Only one stretch of the listing below is wanted: every line from the first to the line containing "integers such that", set down exactly.

● **GIVEN DATA**:
┏━━
/-! ### The criterion as printed -/

open NesterenkoCriterion in
/-- **Nesterenko's linear independence criterion** (Nesterenko 1985), in the exact-rate form used
by Rivoal [Rivoal2000, §1]: let `θ₁, …, θ_N` be real numbers and `(p_{i,n})` `N` sequences of
integers such that i) `log |∑ᵢ p_{i,n} θᵢ| = n log α + o(n)` with `0 < α < 1` (here:
`log |∑ᵢ p_{i,n} θᵢ| / n → log α`) and ii) `log |p_{i,n}| ≤ n log β + o(n)` with `β > 1` (here: for
every `i` and every `ε > 0`, `log |p_{i,n}| ≤ n log β + ε n` for all large `n`). Then
`dim_ℚ (ℚθ₁ + ⋯ + ℚθ_N) ≥ 1 − log α / log β`.
[cite: Rivoal2000, §1 Critère d'indépendance linéaire] -/
theorem nesterenko_criterion {N : ℕ} (θ : Fin N → ℝ) (p : ℕ → Fin N → ℤ) {α β : ℝ}
    (hα : 0 < α) (hα1 : α < 1) (hβ : 1 < β)
    (h1 : Tendsto (fun n : ℕ => Real.log |∑ i, (p n i : ℝ) * θ i| / n) atTop (𝓝 (Real.log α)))
    (h2 : ∀ i, ∀ ε : ℝ, 0 < ε →
      ∀ᶠ n : ℕ in atTop, Real.log |(p n i : ℝ)| ≤ n * Real.log β + ε * n) :
    1 - Real.log α / Real.log β ≤ (Module.finrank ℚ (Submodule.span ℚ (Set.range θ)) : ℝ) := by
  classical
  set V := Submodule.span ℚ (Set.range θ) with hV
  haveI : FiniteDimensional ℚ V := FiniteDimensional.span_of_finite ℚ (Set.finite_range θ)
  set A : ℝ := -Real.log α with hAdef
  set B : ℝ := Real.log β with hBdef
  have hA : 0 < A := neg_pos.2 (Real.log_neg hα hα1)
  have hB : 0 < B := Real.log_pos hβ
  set L : ℕ → ℝ := fun n => ∑ i, (p n i : ℝ) * θ i with hLdef
  -- `L n ≠ 0` for large `n`
  have hLne : ∀ᶠ n in atTop, L n ≠ 0 := by
    have h1' : ∀ᶠ n : ℕ in atTop, Real.log |L n| / n ∈ Set.Iio (Real.log α / 2) :=
      h1.eventually (Iio_mem_nhds (by linarith))
    filter_upwards [h1', eventually_gt_atTop 0] with n hn hn0 h0
    have hnr : (0 : ℝ) < n := by exact_mod_cast hn0
    rw [Set.mem_Iio, h0, abs_zero, Real.log_zero, zero_div] at hn
    linarith
  obtain ⟨n₁, hn₁⟩ := hLne.exists
  have hθne : ∃ i, θ i ≠ 0 := by
    by_contra h
    push Not at h
    apply hn₁
    simp [hLdef, h]
  have hd : 0 < Module.finrank ℚ V := by
    rw [Module.finrank_pos_iff_exists_ne_zero]
    obtain ⟨i, hi⟩ := hθne
    refine ⟨⟨θ i, Submodule.subset_span ⟨i, rfl⟩⟩, ?_⟩
    intro h
    apply hi
    simpa using congrArg Subtype.val h
  obtain ⟨m, hm⟩ : ∃ m, Module.finrank ℚ V = m + 1 := ⟨_, (Nat.succ_pred_eq_of_pos hd).symm⟩
  let b : Module.Basis (Fin (m + 1)) ℚ V := Module.finBasisOfFinrankEq ℚ V hm
  let e : Fin (m + 1) → ℝ := fun s => (b s : ℝ)
  have he0 : e 0 ≠ 0 := by
    intro h
    apply b.ne_zero 0
    exact Subtype.ext h
  let v : Fin N → V := fun i => ⟨θ i, Submodule.subset_span ⟨i, rfl⟩⟩
  let c : Fin N → Fin (m + 1) → ℚ := fun i s => b.repr (v i) s
  have hθ : ∀ i, θ i = ∑ s, (c i s : ℝ) * e s := by
    intro i
    have h := congrArg (fun w : V => (w : ℝ)) (b.sum_repr (v i))
    simp only [Submodule.coe_sum, Submodule.coe_smul, Rat.smul_def] at h
    exact h.symm
  -- a common denominator for the coordinates
  set D : ℕ := ∏ i, ∏ s, (c i s).den with hDdef
  have hDpos : 0 < D := prod_pos fun i _ => prod_pos fun s _ => (c i s).pos
  have hz : ∀ i s, ∃ z : ℤ, (D : ℚ) * c i s = z := by
    intro i s
    obtain ⟨k, hk⟩ : (c i s).den ∣ D := by
      have h1 : (c i s).den ∣ ∏ s, (c i s).den :=
        dvd_prod_of_mem (fun s => (c i s).den) (mem_univ s)
      have h2 : (∏ s, (c i s).den) ∣ D :=
        dvd_prod_of_mem (fun i => ∏ s, (c i s).den) (mem_univ i)
      exact h1.trans h2
    refine ⟨k * (c i s).num, ?_⟩
    rw [hk]
    push_cast
    rw [mul_comm ((c i s).den : ℚ), mul_assoc, Rat.den_mul_eq_num]
  choose z hz using hz
  have hzR : ∀ i s, (D : ℝ) * (c i s : ℝ) = (z i s : ℝ) := by
    intro i s
    have := congrArg (Rat.cast : ℚ → ℝ) (hz i s)
    push_cast at this
    exact this
  -- the forms in the basis, with integer coefficients
  let P : ℕ → Fin (m + 1) → ℤ := fun n s => ∑ i, p n i * z i s
  have hPL : ∀ n, (D : ℝ) * L n = ∑ s, (P n s : ℝ) * e s := by
    intro n
    calc (D : ℝ) * L n = ∑ i, ∑ s, (p n i : ℝ) * ((D : ℝ) * (c i s : ℝ)) * e s := by
          rw [hLdef, mul_sum]
          refine sum_congr rfl fun i _ => ?_
          rw [hθ i, mul_sum, mul_sum]
          exact sum_congr rfl fun s _ => by ring
      _ = ∑ s, ∑ i, (p n i : ℝ) * (z i s : ℝ) * e s := by
          rw [sum_comm]
          exact sum_congr rfl fun s _ => sum_congr rfl fun i _ => by rw [hzR i s]
      _ = ∑ s, (P n s : ℝ) * e s := by
          refine sum_congr rfl fun s _ => ?_
          simp only [P, Int.cast_sum, Int.cast_mul, sum_mul]
  -- normalised data
  let ξ : Fin m → ℝ := fun t => e t.succ / e 0
  let p₀' : ℕ → ℤ := fun n => P n 0
  let p' : ℕ → Fin m → ℤ := fun n t => P n t.succ
  have hL' : ∀ n, (p₀' n : ℝ) + ∑ t, (p' n t : ℝ) * ξ t = (D : ℝ) * L n / e 0 := by
    intro n
    rw [hPL n, Fin.sum_univ_succ, add_div, sum_div]
    congr 1
    · simp [p₀', he0]
    · exact sum_congr rfl fun t _ => by simp only [p', ξ]; ring
  -- hypothesis i) for the normalised forms
  have h1' : Tendsto (fun n : ℕ => Real.log |(p₀' n : ℝ) + ∑ t, (p' n t : ℝ) * ξ t| / n)
      atTop (𝓝 (-A)) := by
    have hc : Tendsto (fun n : ℕ => Real.log |L n| / n + Real.log (D / |e 0|) / n) atTop
        (𝓝 (-A + 0)) := by
      refine Tendsto.add ?_ (tendsto_const_div_atTop_nhds_zero_nat _)
      simpa [hAdef] using h1
    rw [add_zero] at hc
    refine hc.congr' ?_
    filter_upwards [hLne] with n hn
    rw [hL' n, ← add_div]
    congr 1
    have hDr : (0 : ℝ) < D := by exact_mod_cast hDpos
    have habs : |(D : ℝ) * L n / e 0| = |L n| * (D / |e 0|) := by
      rw [abs_div, abs_mul, Nat.abs_cast]
      ring
    rw [habs, Real.log_mul (abs_pos.2 hn).ne' (by positivity)]
  -- hypothesis ii) for the normalised forms
  have h2' : ∀ ε : ℝ, 0 < ε → ∀ᶠ n : ℕ in atTop, ∀ s, |(P n s : ℝ)| ≤ Real.exp ((B + ε) * n) := by
    intro ε hε
    set Zb : ℝ := ∑ i, ∑ s, |(z i s : ℝ)| + 1 with hZb
    have hZb1 : 1 ≤ Zb := by
      rw [hZb]
      have : 0 ≤ ∑ i, ∑ s, |(z i s : ℝ)| := sum_nonneg fun i _ => sum_nonneg fun s _ => abs_nonneg _
      linarith
    have hZbs : ∀ s, ∑ i, |(z i s : ℝ)| ≤ Zb := fun s => by
      rw [hZb]
      have : ∑ i, |(z i s : ℝ)| ≤ ∑ i, ∑ s, |(z i s : ℝ)| :=
        sum_le_sum fun i _ => single_le_sum (f := fun s => |(z i s : ℝ)|)
          (fun s _ => abs_nonneg _) (mem_univ s)
      linarith
    have hall : ∀ᶠ n : ℕ in atTop, ∀ i, Real.log |(p n i : ℝ)| ≤ n * Real.log β + ε / 2 * n :=
      eventually_all.2 fun i => h2 i (ε / 2) (by linarith)
    have hgrow : ∀ᶠ n : ℕ in atTop, Zb ≤ Real.exp (ε / 2 * n) := by
      have ht : Tendsto (fun n : ℕ => Real.exp (ε / 2 * n)) atTop atTop :=
        Real.tendsto_exp_atTop.comp
          ((tendsto_natCast_atTop_atTop (R := ℝ)).const_mul_atTop (by linarith))
      exact ht.eventually_ge_atTop Zb
    filter_upwards [hall, hgrow] with n hn hng s
    have hpi : ∀ i, |(p n i : ℝ)| ≤ Real.exp ((B + ε / 2) * n) := by
      intro i
      by_cases h0 : p n i = 0
      · simp [h0, (Real.exp_pos _).le]
      · have hpos : 0 < |(p n i : ℝ)| := abs_pos.2 (by exact_mod_cast h0)
        rw [← Real.exp_log hpos, Real.exp_le_exp]
        have := hn i
        rw [hBdef]
        linarith
    calc |(P n s : ℝ)| = |∑ i, (p n i : ℝ) * z i s| := by simp [P]
      _ ≤ ∑ i, |(p n i : ℝ)| * |(z i s : ℝ)| :=
          (abs_sum_le_sum_abs _ _).trans (le_of_eq (sum_congr rfl fun i _ => abs_mul _ _))
      _ ≤ ∑ i, Real.exp ((B + ε / 2) * n) * |(z i s : ℝ)| :=
          sum_le_sum fun i _ => mul_le_mul_of_nonneg_right (hpi i) (abs_nonneg _)
      _ = Real.exp ((B + ε / 2) * n) * ∑ i, |(z i s : ℝ)| := by rw [mul_sum]
      _ ≤ Real.exp ((B + ε / 2) * n) * Real.exp (ε / 2 * n) := by
          gcongr
          exact (hZbs s).trans hng
      _ = Real.exp ((B + ε) * n) := by rw [← Real.exp_add]; ring_nf
  have hcore := core ξ p₀' p' hA hB.le h1' (fun ε hε => (h2' ε hε).mono fun n hn t => hn t.succ)
  -- conclusion: `1 + A/B ≤ m + 1 = finrank`
  have hfin : (Module.finrank ℚ V : ℝ) = m + 1 := by
    rw [hm]
    push_cast
    ring
  rw [hfin]
  have hdiv : -Real.log α / Real.log β ≤ m := by
    rw [div_le_iff₀ hB]
    simpa [hAdef, hBdef] using hcore
  have : 1 - Real.log α / Real.log β = 1 + -Real.log α / Real.log β := by ring
  linarith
┗━━
● **TASK SOLUTION**:
/-! ### The criterion as printed -/

open NesterenkoCriterion in
/-- **Nesterenko's linear independence criterion** (Nesterenko 1985), in the exact-rate form used
by Rivoal [Rivoal2000, §1]: let `θ₁, …, θ_N` be real numbers and `(p_{i,n})` `N` sequences of
integers such that i) `log |∑ᵢ p_{i,n} θᵢ| = n log α + o(n)` with `0 < α < 1` (here:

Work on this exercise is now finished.